== Data shown

import Summits.Ventures.Crystal3D.Theorems.StickyWulffConstantTextureLiminfTexShadowFamSplitDefs
import Summits.Ventures.Crystal3D.Theorems.StickyWulffConstantTextureLiminfTexShadowFccDispatch
import Summits.Ventures.Crystal3D.Theorems.StickyWulffConstantTextureLiminfBilayerWallBookkeeping
import HarnessLib

/-!
# TexShadow v6.19 — `stub_famCoaxial` DERIVED from the three named debts {F-U, (β-iii), T-F2}, and `stub_bilayerWallDeficit` DERIVED from the
# Deficit-MIN payer pool (lane T, crux `TextureLiminf`, stmt-Ventures-19483; line `TexShadow`; cf-p1 DECISIONS (li) v6.19 plan, (lii) Deficit-MIN currency)

HONEST FRAMING. Venture `Summits/Ventures/Crystal3D` (cell `crystal3d-full`), helper `--supports` the crux `TextureLiminf`
(stmt-Ventures-19483) of `route-Ventures-StickyWulffConstant`, registered line `TexShadow`.  Pure proofs (glue), standard axioms; inputs BY
NAME: `ExactOnly`(C12-55) [E1] at a slot star, `DoubleStarCoaxialAt`/`CapPairCoaxial` [from `StarPairFar`], and the four named debts of
`…TexShadowFamSplitDefs` as HYPOTHESES (`CoaxialUnifFrom` = F-U as T reads it, `BilayerWallBetaIIIFrom` = (β-iii)/L-2′,
`BilayerWallFaultedOnReachCoaxialFrom ∧ BilayerWallFaultedZigCoaxialFrom` = T-F2, `HStripPayerPoolFrom` = Deficit-MIN's certificate).  Nothing
about those debts is proved here; rung credit only; F-C1 not moved.

* `bilayerWallAt_of_bothFcc_betaIII` — the dispatcher of `…TexShadowFccDispatch` with the (β-iii) hypothesis replaced by the NAMED carve-out
  `BilayerWallBetaIII C₃ R₀` (so no hypothesis on the pair beyond `BothFcc` + `hgen` remains);
* `onReachCoaxial_of_split`, `zigCoaxial_of_split` — at one thickness `R₀ ≥ 10`: `CoaxialUnifAt C_F R₀` + `BilayerWallBetaIII C₃ R₀` + the
  faulted class at `C_f` ⇒ the unrestricted class (`BilayerWallOnReachCoaxial` / `BilayerWallZigCoaxial`) at `max (…) `, by `BothFcc` / `¬BothFcc`
  (the BothFcc branch does not even use the class words or `DomBy`);
* **`famCoaxial_of_dispatch`** — cf-p1 (li)(2) verbatim: `(∃ R, CoaxialUnifFrom R) → (∃ R, BilayerWallBetaIIIFrom R) → (∃ R, FaultedOnReach… R ∧
  FaultedZig… R) → ∃ R, BilayerWallOnReachCoaxialFrom R ∧ BilayerWallZigCoaxialFrom R` (= v6.17's `stub_famCoaxial` statement), mod E1/StarPairFar;
* **`bilayerWallDeficitMinFrom_of_pool`** — cf-p1 (lii)(1): `HStripPayerPoolFrom R → BilayerWallDeficitMinFrom (max R 3)` by
  `bilayerWallAt_of_payerBound` (= v6.14's `stub_bilayerWallDeficit` statement from the pool).
So at the next cut `stub_famCoaxial` and `stub_bilayerWallDeficit` are THEOREMS from {stub_coaxialUnif [F-U], stub_betaIII [L-2′], stub_famFaulted
[T-F2], stub_hStripPayerPool [cf-p2 g20's certificate]} — every remaining T wall debt a named statement with an owner.
WHAT THIS IS NOT: no proof of F-U, (β-iii), T-F2 or the pool; F-C1 not moved.
-/

noncomputable section

open scoped BigOperators InnerProductSpace ENNReal
open MeasureTheory Filter

namespace Summit.Ventures.Crystal3D.Cruxes.TextureLiminf.TexShadow

open Summit.Ventures.Crystal3D Summit.Ventures.Crystal3D.Theorems
open Literature.MathematicalPhysics.StatisticalMechanics (IsHaggSeq fccStacking barlowStacking)

open scoped Classical in
/-- **The `BothFcc` dispatcher with the NAMED (β-iii) carve-out.**  At `R₀ ≥ 10`: F-U's matrix at `C_F`, the carve-out at `C₃`, lane G's payer
pools and the zero cell give the cell inequality for EVERY presented `BothFcc` pair with bilayer frames, `hgen` and an admissible table. -/
theorem bilayerWallAt_of_bothFcc_betaIII
    {s₀ : E3} (hs₀ : s₀ ∈ fccSlots) (hcert : ExactOnly 0 (fccSlots.filter fun w => 0 < ⟪w, s₀⟫_ℝ))
    (hDS : ∀ G₁ G₂ : E3 ≃ₗᵢ[ℝ] E3, DoubleStarCoaxialAt G₁ G₂) (hCP : CapPairCoaxial)
    {R₀ C_F C₃ : ℝ} (hR₀ : 10 ≤ R₀) (hFU : CoaxialUnifAt C_F R₀) (hIII : BilayerWallBetaIII C₃ R₀)
    {σ₁ σ₂ : ℤ → ℤ} (hσ₁ : IsHaggSeq σ₁) (hσ₂ : IsHaggSeq σ₂) (hfcc : BothFcc σ₁ σ₂)
    (L₁ L₂ : E3 ≃ₗᵢ[ℝ] E3) (s₁ s₂ : E3) {A₁ A₂ : ℤ → (E3 ≃ₗᵢ[ℝ] E3)} {u₁ u₂ : ℤ → E3}
    (hfr₁ : BilayerFramesAt L₁ s₁ σ₁ A₁ u₁) (hfr₂ : BilayerFramesAt L₂ s₂ σ₂ A₂ u₂)
    (hgen : ∀ i j : ℤ, ¬ InResidualClass (A₁ i) (A₂ j) (u₁ i) (u₂ j))
    {c : ℤ → ℤ → ℝ} {m : ℤ → ℤ → E3} (hadm : BilayerChargeAdmissible A₁ A₂ c m) :
    BilayerWallAt (max (max (C_F + 60 * Real.sqrt 2 * Real.pi) ((2 * 2000 * (1 + 2 * (R₀ - 10)) + 3456 + 1152 * (R₀ + 1)) / 2)) C₃)
      R₀ σ₁ σ₂ L₁ L₂ s₁ s₂ c := by
  obtain ⟨P₁, P₂, -, -, hS₁, hS₂⟩ := exists_affine_fcc_pair_of_bothFcc L₁ L₂ s₁ s₂ hσ₁ hσ₂ hfcc
  have hR0 : 0 ≤ R₀ := by linarith
  have hR1 : 1 ≤ R₀ := by linarith
  have hR3 : 3 ≤ R₀ := by linarith
  by_cases hco : CoAx P₁ P₂
  · by_cases hlin : P₁ '' fccRef = P₂ '' fccRef
    · -- (α=) zero cell
      have hz := bilayerWallAt_of_equal_linear hσ₁ hσ₂ hS₁ hS₂ hfr₁ hfr₂ hadm hlin R₀ hR3
      refine bilayerWallAt_mono hR0 (le_trans ?_ (le_trans (le_max_right _ _) (le_max_left _ _))) hz
      have : 0 ≤ 2 * 2000 * (1 + 2 * (R₀ - 10)) := by nlinarith
      linarith
    · -- (α≠) lane F's uniform matrix
      obtain ⟨L, r₁, r₂, τ, τ', hτ, hτ', h₁, h₂, hcell⟩ :=
        hFU P₁ s₁ P₂ s₂ (affine_coax_of_coAx s₁ s₂ hco) (affine_ne_of_linear_ne hσ₁ hS₁ hlin)
      exact bilayerWallAt_mono hR0 (le_trans (le_max_left _ _) (le_max_left _ _))
        (bilayerWallAt_of_coaxialCell hσ₁ hσ₂ hS₁ hS₂ hfr₁ hfr₂ hadm hτ hτ' h₁ h₂ hR1 hcell)
  · by_cases hβ : (¬ Sigma9OneSidedAt (A₁ 0) (A₂ 0) ∧ ¬ Sigma9OneSidedDownAt (A₁ 0) (A₂ 0) ∧ ¬ Sigma9TiltAt (A₁ 0) (A₂ 0) ∧
      ¬ Sigma9TiltDownAt (A₁ 0) (A₂ 0) ∧ ¬ Sigma9WideAt (A₁ 0) (A₂ 0) ∧ ¬ Sigma9WideDownAt (A₁ 0) (A₂ 0) ∧
      ¬ SeparatedWideAt (A₁ 0) (A₂ 0))
    · -- (β-i/ii) lane G's payer pools
      exact bilayerWallAt_mono hR0 (le_trans (le_max_right _ _) (le_max_left _ _))
        (bilayerWallAt_of_not_coAx_offSigma9 hs₀ hcert hDS hCP hσ₁ hσ₂ hS₁ hS₂ hfr₁ hfr₂ hadm hco (hgen 0 0) hβ hR₀)
    · -- (β-iii) the named carve-out
      have hco' : ¬ CoAx (A₁ 0) (A₂ 0) := by
        rw [coAx_congr (bilayerFrame_image_eq hσ₁ hS₁ hfr₁ 0) (bilayerFrame_image_eq hσ₂ hS₂ hfr₂ 0)]; exact hco
      have hcells : Sigma9OneSidedAt (A₁ 0) (A₂ 0) ∨ Sigma9OneSidedDownAt (A₁ 0) (A₂ 0) ∨ Sigma9TiltAt (A₁ 0) (A₂ 0) ∨
          Sigma9TiltDownAt (A₁ 0) (A₂ 0) ∨ Sigma9WideAt (A₁ 0) (A₂ 0) ∨ Sigma9WideDownAt (A₁ 0) (A₂ 0) ∨
          SeparatedWideAt (A₁ 0) (A₂ 0) := by
        by_contra h
        push Not at h
        exact hβ h
      exact bilayerWallAt_mono hR0 (le_max_right _ _)
        (hIII σ₁ σ₂ hσ₁ hσ₂ hfcc L₁ L₂ s₁ s₂ A₁ A₂ u₁ u₂ hfr₁ hfr₂ hgen c m hadm hco' hcells)

open scoped Classical in
/-- **The corner-keyed co-axial class at one thickness from the split** (`BothFcc` by the dispatcher, `¬BothFcc` by T-F2's half). -/
theorem onReachCoaxial_of_split
    {s₀ : E3} (hs₀ : s₀ ∈ fccSlots) (hcert : ExactOnly 0 (fccSlots.filter fun w => 0 < ⟪w, s₀⟫_ℝ))
    (hDS : ∀ G₁ G₂ : E3 ≃ₗᵢ[ℝ] E3, DoubleStarCoaxialAt G₁ G₂) (hCP : CapPairCoaxial)
    {R₀ C_F C₃ C_f : ℝ} (hR₀ : 10 ≤ R₀) (hFU : CoaxialUnifAt C_F R₀) (hIII : BilayerWallBetaIII C₃ R₀)
    (hf : BilayerWallFaultedOnReachCoaxial C_f R₀) :
    BilayerWallOnReachCoaxial
      (max (max (max (C_F + 60 * Real.sqrt 2 * Real.pi) ((2 * 2000 * (1 + 2 * (R₀ - 10)) + 3456 + 1152 * (R₀ + 1)) / 2)) C₃) C_f)
      R₀ := by
  intro σ₁ σ₂ hσ₁ hσ₂ L₁ L₂ s₁ s₂ A₁ A₂ u₁ u₂ hA₁ hA₂ hgen c m hadm hdom hcl
  have hR0 : 0 ≤ R₀ := by linarith
  by_cases hfcc : BothFcc σ₁ σ₂
  · exact bilayerWallAt_mono hR0 (le_max_left _ _)
      (bilayerWallAt_of_bothFcc_betaIII hs₀ hcert hDS hCP hR₀ hFU hIII hσ₁ hσ₂ hfcc L₁ L₂ s₁ s₂ hA₁ hA₂ hgen hadm)
  · exact bilayerWallAt_mono hR0 (le_max_right _ _)
      (hf σ₁ σ₂ hσ₁ hσ₂ hfcc L₁ L₂ s₁ s₂ A₁ A₂ u₁ u₂ hA₁ hA₂ hgen c m hadm hdom hcl)

open scoped Classical in
/-- **The zig-keyed co-axial class at one thickness from the split.** -/
theorem zigCoaxial_of_split
    {s₀ : E3} (hs₀ : s₀ ∈ fccSlots) (hcert : ExactOnly 0 (fccSlots.filter fun w => 0 < ⟪w, s₀⟫_ℝ))
    (hDS : ∀ G₁ G₂ : E3 ≃ₗᵢ[ℝ] E3, DoubleStarCoaxialAt G₁ G₂) (hCP : CapPairCoaxial)
    {R₀ C_F C₃ C_f : ℝ} (hR₀ : 10 ≤ R₀) (hFU : CoaxialUnifAt C_F R₀) (hIII : BilayerWallBetaIII C₃ R₀)
    (hf : BilayerWallFaultedZigCoaxial C_f R₀) :
    BilayerWallZigCoaxial
      (max (max (max (C_F + 60 * Real.sqrt 2 * Real.pi) ((2 * 2000 * (1 + 2 * (R₀ - 10)) + 3456 + 1152 * (R₀ + 1)) / 2)) C₃) C_f)
      R₀ := by
  intro σ₁ σ₂ hσ₁ hσ₂ L₁ L₂ s₁ s₂ A₁ A₂ u₁ u₂ hA₁ hA₂ hgen c m hadm hΔ₁ hΔ₂ hfl hoff hrow hzg hcl
  have hR0 : 0 ≤ R₀ := by linarith
  by_cases hfcc : BothFcc σ₁ σ₂
  · exact bilayerWallAt_mono hR0 (le_max_left _ _)
      (bilayerWallAt_of_bothFcc_betaIII hs₀ hcert hDS hCP hR₀ hFU hIII hσ₁ hσ₂ hfcc L₁ L₂ s₁ s₂ hA₁ hA₂ hgen hadm)
  · exact bilayerWallAt_mono hR0 (le_max_right _ _)
      (hf σ₁ σ₂ hσ₁ hσ₂ hfcc L₁ L₂ s₁ s₂ A₁ A₂ u₁ u₂ hA₁ hA₂ hgen c m hadm hΔ₁ hΔ₂ hfl hoff hrow hzg hcl)

/-- **`stub_famCoaxial` from the three named debts** (cf-p1 (li)(2)): F-U + (β-iii) + T-F2 ⇒ `∃ R, OnReachCoaxialFrom R ∧ ZigCoaxialFrom R`,
modulo E1 / `StarPairFar`. -/
theorem famCoaxial_of_dispatch
    {s₀ : E3} (hs₀ : s₀ ∈ fccSlots) (hcert : ExactOnly 0 (fccSlots.filter fun w => 0 < ⟪w, s₀⟫_ℝ))
    (hDS : ∀ G₁ G₂ : E3 ≃ₗᵢ[ℝ] E3, DoubleStarCoaxialAt G₁ G₂) (hCP : CapPairCoaxial)
    (hF : ∃ R : ℝ, CoaxialUnifFrom R) (hIII : ∃ R : ℝ, BilayerWallBetaIIIFrom R)
    (hFault : ∃ R : ℝ, BilayerWallFaultedOnReachCoaxialFrom R ∧ BilayerWallFaultedZigCoaxialFrom R) :
    ∃ R : ℝ, BilayerWallOnReachCoaxialFrom R ∧ BilayerWallZigCoaxialFrom R := by
  obtain ⟨R_F, hF⟩ := hF
  obtain ⟨R₃, hIII⟩ := hIII
  obtain ⟨R_f, hfo, hfz⟩ := hFault
  refine ⟨max (max R_F 10) (max R₃ R_f), fun R₀ hR₀ => ?_, fun R₀ hR₀ => ?_⟩
  · have h10 : 10 ≤ R₀ := le_trans (le_trans (le_max_right _ _) (le_max_left _ _)) hR₀
    obtain ⟨C_F, hFU⟩ := hF R₀ (le_trans (le_trans (le_max_left _ _) (le_max_left _ _)) hR₀)
    obtain ⟨C₃, h₃⟩ := hIII R₀ (le_trans (le_trans (le_max_left _ _) (le_max_right _ _)) hR₀)
    obtain ⟨C_f, hf⟩ := hfo R₀ (le_trans (le_trans (le_max_right _ _) (le_max_right _ _)) hR₀)
    exact ⟨_, onReachCoaxial_of_split hs₀ hcert hDS hCP h10 hFU h₃ hf⟩
  · have h10 : 10 ≤ R₀ := le_trans (le_trans (le_max_right _ _) (le_max_left _ _)) hR₀
    obtain ⟨C_F, hFU⟩ := hF R₀ (le_trans (le_trans (le_max_left _ _) (le_max_left _ _)) hR₀)
    obtain ⟨C₃, h₃⟩ := hIII R₀ (le_trans (le_trans (le_max_left _ _) (le_max_right _ _)) hR₀)
    obtain ⟨C_f, hf⟩ := hfz R₀ (le_trans (le_trans (le_max_right _ _) (le_max_right _ _)) hR₀)
    exact ⟨_, zigCoaxial_of_split hs₀ hcert hDS hCP h10 hFU h₃ hf⟩

/-- **`stub_bilayerWallDeficit` from the Deficit-MIN payer pool** (cf-p1 (lii)(1)): `HStripPayerPoolFrom R ⇒ BilayerWallDeficitMinFrom (max R 3)`,
by `bilayerWallAt_of_payerBound`. -/
theorem bilayerWallDeficitMinFrom_of_pool {R : ℝ} (h : HStripPayerPoolFrom R) : BilayerWallDeficitMinFrom (max R 3) := by
  intro R₀ hR₀
  have hR3 : 3 ≤ R₀ := le_trans (le_max_right _ _) hR₀
  obtain ⟨C, hpool⟩ := h R₀ (le_trans (le_max_left _ _) hR₀)
  refine ⟨(C + 3456 + 1152 * (R₀ + 1)) / 2, ?_⟩
  intro σ₁ σ₂ hσ₁ hσ₂ L₁ L₂ s₁ s₂ A₁ A₂ u₁ u₂ hA₁ hA₂ hgen c m hadm hZ hR₁ hR₂ hR₃' hR₄
  exact bilayerWallAt_of_payerBound hσ₁ hσ₂ L₁ L₂ s₁ s₂ R₀ C hR3 c
    (hpool σ₁ σ₂ hσ₁ hσ₂ L₁ L₂ s₁ s₂ A₁ A₂ u₁ u₂ hA₁ hA₂ hgen c m hadm hZ hR₁ hR₂ hR₃' hR₄)

/-- `stub_bilayerWallDeficit` (v6.14 shape `∃ R, BilayerWallDeficitMinFrom R`) from the pool stub `∃ R, HStripPayerPoolFrom R`. -/
theorem bilayerWallDeficit_of_pool (h : ∃ R : ℝ, HStripPayerPoolFrom R) : ∃ R : ℝ, BilayerWallDeficitMinFrom R := by
  obtain ⟨R, hR⟩ := h
  exact ⟨max R 3, bilayerWallDeficitMinFrom_of_pool hR⟩

end Summit.Ventures.Crystal3D.Cruxes.TextureLiminf.TexShadow

end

====

- The problem
Please go through each line of the data and count those that contain the string "moved"; give that number alone.

- Response area
2